Backpropagation, intuitively | Deep Learning Chapter 3
Based on 3Blue1Brown's video on YouTube. If you like this content, support the original creators by watching, liking and subscribing to their content.
Backpropagation updates every weight and bias by following how the cost function changes with respect to each parameter.
Briefing
Backpropagation is the mechanism that turns a network’s prediction error into specific, proportionate changes to every weight and bias—so the cost function drops efficiently instead of wandering randomly. The core idea is to treat the gradient of the cost as a sensitivity map: each component of the gradient tells how strongly the cost responds if a particular weight or bias changes. In the earlier framing, that gradient lives in a huge-dimensional space, but the intuition is simple—some parameters matter far more than others, because the cost is much more sensitive to certain directions than to others.
Using a single training example (a handwritten “2”) makes the logic concrete. The network’s output activations start essentially random, so the goal isn’t to directly “fix” activations; it’s to adjust weights and biases so that the output cell for “2” rises while the other output cells fall. For the output neuron corresponding to the digit “2,” increasing its activation can happen through three cooperating levers: changing the bias, changing the weights feeding into it, or changing the activations coming from the previous layer. Weight changes are especially targeted because connections from strongly active cells in the previous layer have a larger effect—those weights multiply larger inputs, so they move the output more. This resembles a Hebbian-style intuition (“cells that fire together wire together”): stronger links tend to be those between neurons that are active together and that help produce the desired output.
The process doesn’t stop at one neuron. Every output cell has its own desired direction of change (increase for the correct digit, decrease for the others). Backpropagation aggregates these competing wishes to determine what the previous layer should do. That aggregation yields a set of desired adjustments for the activations in the layer before the output, which then translates into concrete updates for the weights and biases that produced those activations. The “back” in backpropagation comes from repeatedly running this reasoning backward through the network: each layer’s required changes are derived from how later layers’ errors depend on earlier activations.
In principle, the cost gradient for a step would be computed using every training example, then averaged. In practice, that’s too slow. The standard workaround is stochastic gradient descent: shuffle the data, split it into small mini-batches (often around 100 examples), compute gradient-based updates using one mini-batch at a time, and repeat. These updates aren’t the exact full-dataset gradient, but the repeated averaging effect across many mini-batches produces steady improvement and speeds up training dramatically.
Finally, the method’s success depends on having lots of labeled data. MNIST—handwritten digits with many pre-labeled examples—serves as a classic benchmark for demonstrating how backpropagation learns from data rather than from hand-crafted rules.
Cornell Notes
Backpropagation converts prediction mistakes into targeted updates for every weight and bias by following how the cost function changes with respect to those parameters. The gradient acts like a sensitivity vector: some parameters cause much larger cost changes than others, so updates must be scaled accordingly.
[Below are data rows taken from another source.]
import Mathlib.RingTheory.Ideal.Operations
import Mathlib.Algebra.Order.Floor.Ring
import Mathlib.Algebra.Order.Floor.Semiring
import Mathlib.Data.Rat.Floor
import Mathlib.Algebra.Ring.GeomSum
import Mathlib.Tactic.Ring
import Mathlib.Tactic.Positivity
import HarnessLib

/-!
# Crux `Steer` (stmt-ResolutionOfSingularities-16345), chain W4.1, β-LEAF (hK4′): the `β`-THRESHOLD IDEAL IS SHEAR-INVARIANT
# (idea-1's support debt `BetaGeShearInvariant`, CJS Lemma 13.6 «the column `a = α` keeps its initial forms» in ideal form;
# Theses-free, def-free research support)

OURS (campaign `res-hironaka`, rung L ★L-G4, slot W4.1; statements about the route's own objects; they replace the
role of no printed item and are NOT statements of the manuscript under review [claim: Hironaka2017, status:
under-review]; AI review is weaker than expert review). Seat res-D-pv-003 (gen 6), K-β2♭ letter-law kernel owner
(res-L0-w41-plan-1 RULINGS 140/143). Statement = res-L0-w41-idea-1 g9 `Sketch-idea-1-v17-betaleaf.lean` §5
`BetaGeShearInvariant` with the `β`-threshold predicate `BetaGe` UNFOLDED (def-free: the ideal is written out; idea-1's
`BetaGe x y z w d α ρ f` is by definition `f ∈ betaThreshold …` below, so the words-level leaf is `Iff` by `rw`).

## The ideal and the claim

For `x y z w : S`, `d : ℕ`, `α ρ : ℚ` the `β`-THRESHOLD IDEAL («`β ≥ ρ` on the column `a = α`» of the projected polygon
`Δ(f ; (z,w) ; (x,y))`, CJS Def. 11.1; idea-1 BETA-BLOCK-g9 §1) is

  `(z, w)^d + Σ_{i+j<d} ( (x^(⌊α(d−i−j)⌋+1) zⁱ wʲ) + (x^⌈α(d−i−j)⌉ · y^⌈ρ(d−i−j)⌉ zⁱ wʲ) )`.

**It does not change under the shear `y ↦ y − c·x`** (`betaThreshold_shear`): `yᵐ − (y − c x)ᵐ` is a multiple of `x`, and one
more power of `x` on the column moves the monomial strictly to the right of the column, into the first summand
(`⌈α n⌉ + 1 ≥ ⌊α n⌋ + 1`). This is the ideal form of CJS Lemma 13.6 (the shear before a `(1:λ)`-letter keeps the left
column with its initial forms) used by the β-block lemma for the rational escape letters. No Theses file is imported;
nothing here is a route item or a registration. [cite: CossartJannsenSaito2020, Lemma 13.6] [folklore]
-/

noncomputable section

-- `Summit.<S>.<S>.…` duplicates the summit name by design (single-problem summit).
set_option linter.dupNamespace false

namespace Summit.ResolutionOfSingularities.ResolutionOfSingularities.Theorems.SwitchingDichotomy.BetaShear

variable {S : Type*} [CommRing S]

/-- One column generator moves under the shear: `x^a · y^m · q ∈ (x^(a') · q) + (x^a · (y + c x)^m · q)` whenever `a' ≤ a + 1`
(`yᵐ − (y + c x)ᵐ ∈ (x)`). [folklore] -/
theorem pow_mul_pow_mul_mem_sup (x y c q : S) {a a' : ℕ} (m : ℕ) (ha : a' ≤ a + 1) :
    x ^ a * y ^ m * q ∈ Ideal.span ({x ^ a' * q} : Set S) ⊔ Ideal.span {x ^ a * (y + c * x) ^ m * q} := by
  obtain ⟨r, hr⟩ := sub_dvd_pow_sub_pow y (y + c * x) m
  -- `y^m = (y + c x)^m + (y − (y + c x)) r = (y + c x)^m − c x r`
  have hy : y ^ m = (y + c * x) ^ m + (y - (y + c * x)) * r := by rw [← hr]; ring
  have hsplit : x ^ a * y ^ m * q = x ^ a * (y + c * x) ^ m * q + (-(c * r) * x ^ (a + 1 - a')) * (x ^ a' * q) := by
    have hx : x ^ (a + 1) = x ^ (a + 1 - a') * x ^ a' := by rw [← pow_add, Nat.sub_add_cancel ha]
    calc x ^ a * y ^ m * q = x ^ a * ((y + c * x) ^ m + (y - (y + c * x)) * r) * q := by rw [← hy]
      _ = x ^ a * (y + c * x) ^ m * q + (-(c * r)) * (x ^ (a + 1)) * q := by ring
      _ = x ^ a * (y + c * x) ^ m * q + (-(c * r) * x ^ (a + 1 - a')) * (x ^ a' * q) := by rw [hx]; ring
  rw [hsplit]
  exact Ideal.add_mem _ (Ideal.mem_sup_right (Ideal.mem_span_singleton_self _))
    (Ideal.mem_sup_left (Ideal.mul_mem_left _ _ (Ideal.mem_span_singleton_self _)))

/-- The `β`-threshold ideal for the shifted variable contains the one for `y`: one inclusion of the shear invariance,
for an arbitrary shift `c`. [cite: CossartJannsenSaito2020, Lemma 13.6] -/
theorem betaThreshold_le_shear (x y z w c : S) (d : ℕ) (α ρ : ℚ) :
    (Ideal.span {z, w} ^ d ⊔
      ⨆ (i : ℕ) (j : ℕ) (_ : i + j < d),
        (Ideal.span {x ^ (⌊α * ((d - i - j : ℕ) : ℚ)⌋₊ + 1) * z ^ i * w ^ j} ⊔
          Ideal.span {x ^ ⌈α * ((d - i - j : ℕ) : ℚ)⌉₊ * y ^ ⌈ρ * ((d - i - j : ℕ) : ℚ)⌉₊ * z ^ i * w ^ j})) ≤
    (Ideal.span {z, w} ^ d ⊔
      ⨆ (i : ℕ) (j : ℕ) (_ : i + j < d),
        (Ideal.span {x ^ (⌊α * ((d - i - j : ℕ) : ℚ)⌋₊ + 1) * z ^ i * w ^ j} ⊔
          Ideal.span {x ^ ⌈α * ((d - i - j : ℕ) : ℚ)⌉₊ * (y + c * x) ^ ⌈ρ * ((d - i - j : ℕ) : ℚ)⌉₊ * z ^ i * w ^ j})) := by
  refine sup_le le_sup_left (iSup_le fun i => iSup_le fun j => iSup_le fun hij => ?_)
  refine le_trans ?_ (le_sup_right.trans' (le_iSup_of_le i (le_iSup_of_le j (le_iSup_of_le hij le_rfl))))
  refine sup_le le_sup_left ?_
  rw [Ideal.span_singleton_le_iff_mem]
  have h := pow_mul_pow_mul_mem_sup x y c (z ^ i * w ^ j) (a := ⌈α * ((d - i - j : ℕ) : ℚ)⌉₊)
    (a' := ⌊α * ((d - i - j : ℕ) : ℚ)⌋₊ + 1) ⌈ρ * ((d - i - j : ℕ) : ℚ)⌉₊
    (Nat.succ_le_succ (Nat.floor_le_ceil _))
  have e1 : x ^ ⌈α * ((d - i - j : ℕ) : ℚ)⌉₊ * y ^ ⌈ρ * ((d - i - j : ℕ) : ℚ)⌉₊ * z ^ i * w ^ j =
      x ^ ⌈α * ((d - i - j : ℕ) : ℚ)⌉₊ * y ^ ⌈ρ * ((d - i - j : ℕ) : ℚ)⌉₊ * (z ^ i * w ^ j) := by ring
  have e2 : x ^ (⌊α * ((d - i - j : ℕ) : ℚ)⌋₊ + 1) * z ^ i * w ^ j =
      x ^ (⌊α * ((d - i - j : ℕ) : ℚ)⌋₊ + 1) * (z ^ i * w ^ j) := by ring
  have e3 : x ^ ⌈α * ((d - i - j : ℕ) : ℚ)⌉₊ * (y + c * x) ^ ⌈ρ * ((d - i - j : ℕ) : ℚ)⌉₊ * z ^ i * w ^ j =
      x ^ ⌈α * ((d - i - j : ℕ) : ℚ)⌉₊ * (y + c * x) ^ ⌈ρ * ((d - i - j : ℕ) : ℚ)⌉₊ * (z ^ i * w ^ j) := by ring
  rw [e1, e2, e3]
  exact h

/-- **`betaThreshold_shear`** — idea-1's `BetaGeShearInvariant` in ideal form: the `β`-threshold ideal is INVARIANT under the
shear `y ↦ y − c·x` (apply `betaThreshold_le_shear` with `c := -c` to `y`, and with `c` to `y − c x`).
[cite: CossartJannsenSaito2020, Lemma 13.6] -/
theorem betaThreshold_shear (x y z w c : S) (d : ℕ) (α ρ : ℚ) :
    (Ideal.span {z, w} ^ d ⊔
      ⨆ (i : ℕ) (j : ℕ) (_ : i + j < d),
        (Ideal.span {x ^ (⌊α * ((d - i - j : ℕ) : ℚ)⌋₊ + 1) * z ^ i * w ^ j} ⊔
          Ideal.span {x ^ ⌈α * ((d - i - j : ℕ) : ℚ)⌉₊ * y ^ ⌈ρ * ((d - i - j : ℕ) : ℚ)⌉₊ * z ^ i * w ^ j})) =
    (Ideal.span {z, w} ^ d ⊔
      ⨆ (i : ℕ) (j : ℕ) (_ : i + j < d),
        (Ideal.span {x ^ (⌊α * ((d - i - j : ℕ) : ℚ)⌋₊ + 1) * z ^ i * w ^ j} ⊔
          Ideal.span {x ^ ⌈α * ((d - i - j : ℕ) : ℚ)⌉₊ * (y - c * x) ^ ⌈ρ * ((d - i - j : ℕ) : ℚ)⌉₊ * z ^ i * w ^ j})) := by
  apply le_antisymm
  · have h := betaThreshold_le_shear x y z w (-c) d α ρ
    have e : y + -c * x = y - c * x := by ring
    rw [e] at h
    exact h
  · have h := betaThreshold_le_shear x (y - c * x) z w c d α ρ
    have e : y - c * x + c * x = y := by ring
    rw [e] at h
    exact h

/-- Membership form (idea-1's `BetaGeShearInvariant` VERBATIM up to unfolding `BetaGe`): for every `f`,
`f ∈ β-threshold(x, y, …) ↔ f ∈ β-threshold(x, y − c·x, …)`. [cite: CossartJannsenSaito2020, Lemma 13.6] -/
theorem mem_betaThreshold_iff_shear (x y z w c : S) (d : ℕ) (α ρ : ℚ) (f : S) :
    f ∈ (Ideal.span {z, w} ^ d ⊔
      ⨆ (i : ℕ) (j : ℕ) (_ : i + j < d),
        (Ideal.span {x ^ (⌊α * ((d - i - j : ℕ) : ℚ)⌋₊ + 1) * z ^ i * w ^ j} ⊔
          Ideal.span {x ^ ⌈α * ((d - i - j : ℕ) : ℚ)⌉₊ * y ^ ⌈ρ * ((d - i - j : ℕ) : ℚ)⌉₊ * z ^ i * w ^ j})) ↔
    f ∈ (Ideal.span {z, w} ^ d ⊔
      ⨆ (i : ℕ) (j : ℕ) (_ : i + j < d),
        (Ideal.span {x ^ (⌊α * ((d - i - j : ℕ) : ℚ)⌋₊ + 1) * z ^ i * w ^ j} ⊔
          Ideal.span {x ^ ⌈α * ((d - i - j : ℕ) : ℚ)⌉₊ * (y - c * x) ^ ⌈ρ * ((d - i - j : ℕ) : ℚ)⌉₊ * z ^ i * w ^ j})) := by
  rw [betaThreshold_shear x y z w c d α ρ]

end Summit.ResolutionOfSingularities.ResolutionOfSingularities.Theorems.SwitchingDichotomy.BetaShear

end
For a single example (like an image of the digit “2”), the network aims to raise the “2” output activation and suppress the others; the required changes are propagated backward to determine how earlier layers’ activations and connections should shift. Because using all training examples for every update is slow, training typically uses stochastic gradient descent with mini-batches, averaging approximate gradients over many steps. Large labeled datasets like MNIST make this learning approach practical.
Why treat the gradient as a sensitivity vector rather than just a direction?
For a training image of the digit “2,” what does the network try to change first?
How do weights feeding a neuron determine the impact of changing them?
What does “backward” mean operationally in backpropagation?
Why use mini-batches instead of computing gradients on the full dataset each step?
What role does MNIST play in understanding backpropagation?
Review Questions
- In what sense does the gradient provide both direction and magnitude for parameter updates?
- How does the desired change in output activations for one training example translate into updates for earlier layers?
- Why does stochastic gradient descent with mini-batches still converge toward a low-cost solution despite using approximate gradients each step?
Key Points
- 1
Backpropagation updates every weight and bias by following how the cost function changes with respect to each parameter.
- 2
The gradient’s components act as sensitivity scores, indicating which parameters most strongly affect the cost.
- 3
For a labeled example, the network targets higher activation for the correct output neuron and lower activation for the others.
- 4
Weight updates are more effective when they connect to strongly active neurons in the preceding layer because those weights multiply larger inputs.
- 5
Backpropagation works backward by aggregating desired effects from all output neurons to determine needed changes in earlier-layer activations.
- 6
Exact full-dataset gradient computation per step is too slow, so training uses stochastic gradient descent with mini-batches and averages approximate gradients over time.
- 7
Large labeled datasets such as MNIST are crucial for making backpropagation-based learning practical.